Explicit in the task team’s mandate is determining the role of each district hospital in EESC based on district surgical needs and the capacity of the secondary and tertiary hospitals. Buy-in for district hospital EESC is critically needed by specialists, who so often consider surgical care delivered by non-specialists to be second rate. Inreach, rotation of rural doctors at secondary- and tertiary-level hospitals; and outreach, rotation of specialists at the district hospital level, can be effective in ensuring a team approach. Incentives to encourage rural doctors to increase their surgical skills can include fast track into a surgical postgraduate training program and/or a credit towards a Diploma in Surgery, a 2-year program currently offered by the College of Medicine in South Africa23.

Task-sharing, or co-management by healthcare professionals of various cadres, is needed for quality EESC. Surgeons, anaesthesiologists and obstetricians from secondary and tertiary hospitals can support district hospital EESC through remote co-management, as part of a larger surgical ecosystem, rather than these hospitals functioning independently. These specialists also need to be available for timely management and referral advice. Mobile health tools, such as WhatsApp or Vula Mobile24, would greatly improve communication, capture data, and could be used as teaching platforms25,26.

Finally, monitoring and evaluation of the quality of care of district hospital EESC is essential and can be done through collection of standard indicators and shared across the health platform. These can detect the need for additional training or co-management. These audits should not be punitive but a method for identifying gaps in the system.

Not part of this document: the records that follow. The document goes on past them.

import Summits.QuantumFields.YangMills.Theorems.FluctuationComparisonRegPrIntLS2BetaSignedCombKill
import HarnessLib

/-!
# S2β · (T)-chain ∕ DET-REP (B) — COMB CONNECTIVITY, ADDITIVE FORM: a function on the fine sites that is invariant along every bond of the `k`-fold comb set
# equals its value at the `k`-block centre; hence an infinitesimal pure gauge vanishing at the centres and killed on the comb is zero

Crux `stmt-QuantumFields-20520` (`…Theses.UnitScaleTilt.FluctuationComparisonRegPrIntL`), LINE g18-1 S2β; cell `ym3-torus` (HUMAN RULING D-0037 — rung R3: continuum `SU(2)`
Yang–Mills on `T³`; NOT `d = 4`, NOT infinite volume, NOT a mass gap, NOT Clay); width seat `ym3-torus-px13` g19; definition-free helper (`--kind proof --supports
stmt-QuantumFields-20520 --as helper`, NOT a proof of the crux and NOT of any registered stub).  Theorems only: 0 `def`, 0 `instance`, 0 `notation`, 0 `sorry`; default
heartbeats; pure lattice combinatorics over ✓`…S2BetaSignedCombKill` §3 (block arithmetic) — any `Params`, any `k ≤ m + K`, values in ANY type.

WHY.  The (T)-chain's Hessian letter at the flat datum (px16 g17 ✓`…S2BetaFlatSecondVariationAlongCurve.hessPos_flat_of_transversal`, px21 g18 (T3) `hH`) displays ONE
kinematic row `hT`: «an infinitesimal pure gauge `b ↦ φ b.tgt − φ b.src` with `φ = 0` at the `(K−J)`-fold centres that is tangent to the chart of record at `0` is `0`».
By the tube of record's rows (D0) «`σ y = U₀` on `combSet (K−J) ∪ pivots`» and the window chart's `hoffT` «`c.Φ (V, z) b = z b` off the pivots», the tangent
`D(c.Φ (V, σ ·))(0) y` VANISHES on every comb bond, so `φ b.tgt = φ b.src` for every `b ∈ combSet (K−J)` — and THIS FILE is the lattice lemma that then forces
`φ ≡ 0`: every fine site is joined to the centre `rootOf k x` of its `k`-block by a path of `combSet k` bonds (the signed comb of ✓`…S2BetaSignedComb.combTransporter`:
axes in the order `0, 1, …, d−1`, offsets `≤ (Lᵏ−1)∕2`, no wrap-around), along which a comb-invariant function is constant.  The multiplicative cousin for gauge
TRANSFORMATIONS is ✓`UnitScaleTiltProp7AxialGauge.eq_one_of_axialGauge`; the additive ∕ value-in-any-type form was not in the tree.

WHAT.
* §1 `site_shift_update_eq`, `blockIter_update_rootOf_add_eq`, `rootOf_update_rootOf_add_eq` — moving ONE coordinate of `x` to `(rootOf k x)_μ + t`, `|t| ≤ (Lᵏ−1)∕2`, stays in the
  `k`-block of `x` (✓`val_rootOf_add`), so the root is unchanged; `update_mem_combSet` — the bond from offset `t` to `t + 1` in direction `μ` is a comb bond once the
  coordinates `ν > μ` of `x` sit at the root.
* §2 ★ `apply_update_eq_of_combInvariant` — walking coordinate `μ` from the root value to any admissible offset does not change a comb-invariant `φ` (two inductions on `ℕ`,
  `t ≥ 0` and `t ≤ 0`).
* §3 ★★★ `apply_eq_apply_rootOf_of_combInvariant (hk : k ≤ P.m + P.K) (φ : Site P 0 → α) (hcomb : ∀ b ∈ combSet k, φ b.tgt = φ b.src) (x) : φ x = φ (rootOf k x)`
  (induction on the number of low coordinates allowed to differ from the root); ★★★ `eq_zero_of_combInvariant_of_rootOf` ∕ `…_of_embIter` — with `φ = 0` at the centres
  (`rootOf k x`, resp. `embIter k Y`), `φ = 0`: the additive `hT`-core.

HONEST SCOPE.  Lattice bookkeeping only; the tube∕chart rows that turn `hT` into «`φ` comb-invariant» and the injectivity of the frame `eV` on the free bonds are NOT here
(FILE 2, on px16 g17's ∕ px21 g18's word); nothing of HESS∘, ISOL∘(δ), TUBE-REG∘, GAP♯∘, DET-REP (B), S2β or the crux 20520 is proved; rung R3 = `YM3TorusSU2` as filed —
SU(2) YM₃ on T³ at fixed lattice data, NOT d = 4, NOT infinite volume, NOT a mass gap, NOT Clay; the Yang–Mills mass gap is NOT proved.

References: T. Bałaban, CMP 109 (1987) 249–301 [Balaban1987RG1] ((0.1) pp. 251–252: blocks, centres, the standing range); CMP 102 (1985) 277–309 [Balaban1985Variational]
((19) p. 281: the comb axial gauge); CMP 99 (1985) 75–102 [Balaban1985RegularSpaces] ((1.19) p. 79 and the sentence after (1.20): one element per orbit).
-/

set_option autoImplicit false

noncomputable section

open Function
open Literature.MathematicalPhysics.QuantumFieldTheory.Balaban1983to89
open Literature.MathematicalPhysics.QuantumFieldTheory.Balaban1983to89.T4RootedResidualGauge (rootOf)
open Literature.MathematicalPhysics.QuantumFieldTheory.Balaban1983to89.B15DeterminingSets (embIter)
open Literature.MathematicalPhysics.QuantumFieldTheory.Balaban1983to89.B14.Eq22Determines (blockIter)
open Literature.MathematicalPhysics.QuantumFieldTheory.Balaban1983to89.B15Eq177GaugeInvariance (blockIter_embIter)
open Summit.QuantumFields.YangMills.Theorems.FluctuationComparisonRegPrIntLS2BetaSignedCombKill
  (combSet mem_combSet val_rootOf val_rootOf_le val_rootOf_add blockIter_eq_iff rootOf_eq_of_blockIter_eq)

namespace Summit.QuantumFields.YangMills.Theorems.FluctuationComparisonRegPrIntLS2BetaCombConnectivity

variable {P : Params} {k : ℕ} {α : Type*}

/-! ## §1 Moving one coordinate inside the block -/

/-- `(update x μ a).shift μ = update x μ (a + 1)` (bookkeeping). [folklore] -/
theorem site_shift_update_eq (x : Site P 0) (μ : Fin P.d) (a : ZMod (P.sitesPerDir 0)) :
    Site.shift (update x μ a) μ = update x μ (a + 1) := by
  unfold Site.shift
  rw [update_self, update_idem]

/-- Moving coordinate `μ` of `x` to `(rootOf k x)_μ + t` with `|t| ≤ (Lᵏ−1)∕2` keeps the `k`-block (no wrap-around, ✓`val_rootOf_add`). [cite: Balaban1987RG1, (0.1) pp.251-252] -/
theorem blockIter_update_rootOf_add_eq (hk : k ≤ P.m + P.K) (x : Site P 0) (μ : Fin P.d) {t : ℤ}
    (ht₁ : -(((P.L ^ k - 1) / 2 : ℕ) : ℤ) ≤ t) (ht₂ : t ≤ (((P.L ^ k - 1) / 2 : ℕ) : ℤ)) :
    blockIter k (update x μ (rootOf k x μ + (t : ZMod (P.sitesPerDir 0)))) = blockIter k x := by
  rw [blockIter_eq_iff hk]
  intro ν
  by_cases hν : ν = μ
  · subst hν
    rw [update_self]
    exact (val_rootOf_add hk x ν ht₁ ht₂).2
  · rw [update_of_ne hν]

/-- … hence keeps the root. [cite: Balaban1987RG1, (0.1) pp.251-252] -/
theorem rootOf_update_rootOf_add_eq (hk : k ≤ P.m + P.K) (x : Site P 0) (μ : Fin P.d) {t : ℤ}
    (ht₁ : -(((P.L ^ k - 1) / 2 : ℕ) : ℤ) ≤ t) (ht₂ : t ≤ (((P.L ^ k - 1) / 2 : ℕ) : ℤ)) :
    rootOf k (update x μ (rootOf k x μ + (t : ZMod (P.sitesPerDir 0)))) = rootOf k x :=
  rootOf_eq_of_blockIter_eq (blockIter_update_rootOf_add_eq hk x μ ht₁ ht₂)

/-- **THE STEP BOND IS A COMB BOND**: if the coordinates `ν > μ` of `x` sit at the root, then for `t, t + 1` within `±(Lᵏ−1)∕2` the bond from
`update x μ ((rootOf k x)_μ + t)` in direction `μ` lies in `combSet k` (both ends in the block; later coordinates at the root of the source).
[cite: Balaban1985Variational, (19) p.281; Balaban1987RG1, (0.1) pp.251-252] -/
theorem update_mem_combSet (hk : k ≤ P.m + P.K) (x : Site P 0) (μ : Fin P.d) (hhi : ∀ ν, μ < ν → x ν = rootOf k x ν) {t : ℤ}
    (ht₁ : -(((P.L ^ k - 1) / 2 : ℕ) : ℤ) ≤ t) (ht₂ : t + 1 ≤ (((P.L ^ k - 1) / 2 : ℕ) : ℤ)) :
    (⟨update x μ (rootOf k x μ + (t : ZMod (P.sitesPerDir 0))), μ⟩ : PBond P 0) ∈ (combSet k : Set (PBond P 0)) := by
  have ht₂' : t ≤ (((P.L ^ k - 1) / 2 : ℕ) : ℤ) := by linarith
  have ht₁' : -(((P.L ^ k - 1) / 2 : ℕ) : ℤ) ≤ t + 1 := by linarith
  rw [mem_combSet]
  refine ⟨?_, ?_⟩
  · -- both ends in the block of `x`
    show blockIter k (update x μ (rootOf k x μ + (t : ZMod (P.sitesPerDir 0)))) =
      blockIter k (Site.shift (update x μ (rootOf k x μ + (t : ZMod (P.sitesPerDir 0)))) μ)
    rw [site_shift_update_eq, blockIter_update_rootOf_add_eq hk x μ ht₁ ht₂',
      show rootOf k x μ + (t : ZMod (P.sitesPerDir 0)) + 1 = rootOf k x μ + ((t + 1 : ℤ) : ZMod (P.sitesPerDir 0)) by push_cast; ring,
      blockIter_update_rootOf_add_eq hk x μ ht₁' ht₂]
  · -- later coordinates of the source sit at its root
    intro ν hν
    show update x μ (rootOf k x μ + (t : ZMod (P.sitesPerDir 0))) ν = rootOf k (update x μ (rootOf k x μ + (t : ZMod (P.sitesPerDir 0)))) ν
    rw [rootOf_update_rootOf_add_eq hk x μ ht₁ ht₂', update_of_ne hν.ne']
    exact hhi ν hν

/-! ## §2 Walking one coordinate from the root value -/

/-- ★ **WALKING COORDINATE `μ` DOES NOT CHANGE A COMB-INVARIANT FUNCTION**: if `φ b.tgt = φ b.src` for every comb bond and the coordinates `ν > μ` of `x` sit at the root,
then `φ (update x μ ((rootOf k x)_μ + t)) = φ (update x μ (rootOf k x)_μ)` for every `|t| ≤ (Lᵏ−1)∕2`. [cite: Balaban1985Variational, (19) p.281] -/
theorem apply_update_eq_of_combInvariant (hk : k ≤ P.m + P.K) (φ : Site P 0 → α)
    (hcomb : ∀ b : PBond P 0, b ∈ (combSet k : Set (PBond P 0)) → φ b.tgt = φ b.src)
    (x : Site P 0) (μ : Fin P.d) (hhi : ∀ ν, μ < ν → x ν = rootOf k x ν) {t : ℤ}
    (ht₁ : -(((P.L ^ k - 1) / 2 : ℕ) : ℤ) ≤ t) (ht₂ : t ≤ (((P.L ^ k - 1) / 2 : ℕ) : ℤ)) :
    φ (update x μ (rootOf k x μ + (t : ZMod (P.sitesPerDir 0)))) = φ (update x μ (rootOf k x μ)) := by
  -- positive offsets
  have hpos : ∀ n : ℕ, (n : ℤ) ≤ (((P.L ^ k - 1) / 2 : ℕ) : ℤ) →
      φ (update x μ (rootOf k x μ + ((n : ℤ) : ZMod (P.sitesPerDir 0)))) = φ (update x μ (rootOf k x μ)) := by
    intro n
    induction n with
    | zero => intro _; simp
    | succ n ih =>
        intro hn
        have hn' : (n : ℤ) ≤ (((P.L ^ k - 1) / 2 : ℕ) : ℤ) := by push_cast at hn ⊢; omega
        have hb := hcomb _ (update_mem_combSet hk x μ hhi (t := n) (by omega) (by push_cast at hn ⊢; omega))
        -- `hb : φ tgt = φ src`, tgt = offset `n + 1`, src = offset `n`
        rw [← ih hn']
        have htgt : (⟨update x μ (rootOf k x μ + ((n : ℤ) : ZMod (P.sitesPerDir 0))), μ⟩ : PBond P 0).tgt =
            update x μ (rootOf k x μ + (((n + 1 : ℕ) : ℤ) : ZMod (P.sitesPerDir 0))) := by
          show Site.shift (update x μ (rootOf k x μ + ((n : ℤ) : ZMod (P.sitesPerDir 0)))) μ = _
          rw [site_shift_update_eq]; push_cast; ring_nf
        rw [← htgt, hb]
  -- negative offsets
  have hneg : ∀ n : ℕ, -(((P.L ^ k - 1) / 2 : ℕ) : ℤ) ≤ -(n : ℤ) →
      φ (update x μ (rootOf k x μ + ((-(n : ℤ) : ℤ) : ZMod (P.sitesPerDir 0)))) = φ (update x μ (rootOf k x μ)) := by
    intro n
    induction n with
    | zero => intro _; simp
    | succ n ih =>
        intro hn
        have hn' : -(((P.L ^ k - 1) / 2 : ℕ) : ℤ) ≤ -(n : ℤ) := by push_cast at hn ⊢; omega
        have hb := hcomb _ (update_mem_combSet hk x μ hhi (t := -((n + 1 : ℕ) : ℤ)) hn (by push_cast; omega))
        -- `hb : φ tgt = φ src`, tgt = offset `−n`, src = offset `−(n+1)`
        rw [← ih hn']
        have htgt : (⟨update x μ (rootOf k x μ + ((-((n + 1 : ℕ) : ℤ) : ℤ) : ZMod (P.sitesPerDir 0))), μ⟩ : PBond P 0).tgt =
            update x μ (rootOf k x μ + ((-(n : ℤ) : ℤ) : ZMod (P.sitesPerDir 0))) := by
          show Site.shift (update x μ (rootOf k x μ + ((-((n + 1 : ℕ) : ℤ) : ℤ) : ZMod (P.sitesPerDir 0)))) μ = _
          rw [site_shift_update_eq]; push_cast; ring_nf
        rw [← htgt, hb]
  rcases le_or_gt 0 t with ht | ht
  · obtain ⟨n, rfl⟩ := Int.eq_ofNat_of_zero_le ht
    exact hpos n ht₂
  · obtain ⟨n, hn⟩ := Int.eq_ofNat_of_zero_le (show 0 ≤ -t by linarith)
    have htn : t = -(n : ℤ) := by linarith
    subst htn
    exact hneg n ht₁

/-! ## §3 Comb connectivity -/

/-- ★★★ **COMB CONNECTIVITY**: a function on the fine sites with `φ b.tgt = φ b.src` for every bond of the `k`-fold comb set equals, at every site, its value at the centre of the
site's `k`-block: `φ x = φ (rootOf k x)` (the comb joins every site to its centre inside the block; induction on the number of low coordinates in which `x` may differ
from its root). [cite: Balaban1985Variational, (19) p.281; Balaban1985RegularSpaces, (1.19) p.79] -/
theorem apply_eq_apply_rootOf_of_combInvariant (hk : k ≤ P.m + P.K) (φ : Site P 0 → α)
    (hcomb : ∀ b : PBond P 0, b ∈ (combSet k : Set (PBond P 0)) → φ b.tgt = φ b.src) (x : Site P 0) :
    φ x = φ (rootOf k x) := by
  -- `Q j`: every site whose coordinates of index `≥ j` sit at its root satisfies the claim
  suffices hQ : ∀ j : ℕ, ∀ z : Site P 0, (∀ ν : Fin P.d, j ≤ ν.val → z ν = rootOf k z ν) → φ z = φ (rootOf k z) by
    exact hQ P.d x (fun ν hν => absurd hν (not_le.mpr ν.isLt))
  intro j
  induction j with
  | zero =>
      intro z hz
      have : z = rootOf k z := funext fun ν => hz ν (Nat.zero_le _)
      rw [← this]
  | succ j ih =>
      intro z hz
      by_cases hj : j < P.d
      swap
      · exact ih z (fun ν hν => absurd (lt_of_lt_of_le ν.isLt (le_trans (not_lt.mp hj) hν)) (lt_irrefl _))
      set μ : Fin P.d := ⟨j, hj⟩ with hμ
      -- the signed offset of `z` from its root in direction `μ`
      set t : ℤ := ((z μ).val : ℤ) - (((rootOf k z μ).val : ℕ) : ℤ) with ht
      have hb := val_rootOf_le hk z μ
      have ht₁ : -(((P.L ^ k - 1) / 2 : ℕ) : ℤ) ≤ t := by rw [ht]; omega
      have ht₂ : t ≤ (((P.L ^ k - 1) / 2 : ℕ) : ℤ) := by rw [ht]; omega
      have hhi : ∀ ν, μ < ν → z ν = rootOf k z ν := fun ν hν => hz ν (by
        have : μ.val < ν.val := hν
        simpa [hμ] using this)
      -- `z` is the offset-`t` point, the offset-`0` point has its coordinates `≥ j` at the root
      have hzt : z = update z μ (rootOf k z μ + (t : ZMod (P.sitesPerDir 0))) := by
        have hcoord : rootOf k z μ + (t : ZMod (P.sitesPerDir 0)) = z μ := by
          rw [ht]; push_cast
          rw [ZMod.natCast_zmod_val, ZMod.natCast_zmod_val]; ring
        rw [hcoord, update_eq_self]
      have hwalk := apply_update_eq_of_combInvariant hk φ hcomb z μ hhi ht₁ ht₂
      rw [← hzt] at hwalk
      rw [hwalk]
      -- the offset-`0` point
      set z' : Site P 0 := update z μ (rootOf k z μ) with hz'
      have hroot' : rootOf k z' = rootOf k z := by
        have h := rootOf_update_rootOf_add_eq hk z μ (t := 0) (by omega) (by omega)
        simpa [hz'] using h
      have hz'hyp : ∀ ν : Fin P.d, j ≤ ν.val → z' ν = rootOf k z' ν := by
        intro ν hν
        rw [hroot']
        by_cases hνμ : ν = μ
        · subst hνμ; simp [hz']
        · have hlt : μ < ν := by
            have hne : ν.val ≠ j := fun h => hνμ (Fin.ext (by simp [hμ, h]))
            show μ.val < ν.val
            simp only [hμ]; omega
          rw [hz', update_of_ne hνμ]
          exact hhi ν hlt
      rw [ih z' hz'hyp, hroot']

/-- ★★★ **THE ADDITIVE `hT`-CORE**: a comb-invariant function vanishing at every `k`-block centre vanishes identically. [cite: Balaban1985RegularSpaces, (1.19) p.79 (sentence after (1.20))] -/
theorem eq_zero_of_combInvariant_of_rootOf [Zero α] (hk : k ≤ P.m + P.K) (φ : Site P 0 → α)
    (hcomb : ∀ b : PBond P 0, b ∈ (combSet k : Set (PBond P 0)) → φ b.tgt = φ b.src)
    (h0 : ∀ x : Site P 0, φ (rootOf k x) = 0) : φ = 0 := by
  funext x
  rw [apply_eq_apply_rootOf_of_combInvariant hk φ hcomb x, h0 x]
  rfl

/-- ★★★ The same with the centres spelled `embIter k Y` (px16 g17's `hT` currency: `∀ x : Site P k, φ (embIter k x) = 0`).
[cite: Balaban1985RegularSpaces, (1.19) p.79 (sentence after (1.20))] -/
theorem eq_zero_of_combInvariant_of_embIter [Zero α] (hk : k ≤ P.m + P.K) (φ : Site P 0 → α)
    (hcomb : ∀ b : PBond P 0, b ∈ (combSet k : Set (PBond P 0)) → φ b.tgt = φ b.src)
    (h0 : ∀ Y : Site P k, φ (embIter k Y) = 0) : φ = 0 :=
  eq_zero_of_combInvariant_of_rootOf hk φ hcomb fun x => h0 (blockIter k x)

/-- The difference form: `φ b.tgt − φ b.src = 0` on the comb and `φ = 0` at the centres ⟹ `φ = 0` (additive groups). [cite: Balaban1985RegularSpaces, (1.19) p.79] -/
theorem eq_zero_of_sub_eq_zero_on_combSet {M : Type*} [AddGroup M] (hk : k ≤ P.m + P.K) (φ : Site P 0 → M)
    (hcomb : ∀ b : PBond P 0, b ∈ (combSet k : Set (PBond P 0)) → φ b.tgt - φ b.src = 0)
    (h0 : ∀ Y : Site P k, φ (embIter k Y) = 0) : φ = 0 :=
  eq_zero_of_combInvariant_of_embIter hk φ (fun b hb => sub_eq_zero.mp (hcomb b hb)) h0

end Summit.QuantumFields.YangMills.Theorems.FluctuationComparisonRegPrIntLS2BetaCombConnectivity

end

table image Figure 1:  Recommendations to increase surgical capacity at rural district hospitals.

Conclusion

Rural district hospitals should be supported as an essential component of EESC provision. In the case of South Africa, as in many other LMICs, surgical capacity is not well developed at rural district hospitals due to various human resource and bureaucratic barriers. These barriers can, however, be mitigated through political prioritisation, increased support from specialists at higher level facilities, and additional training. Surgery saves lives. Rural district hospitals must improve their safe surgical provision to bring us closer to health care for all.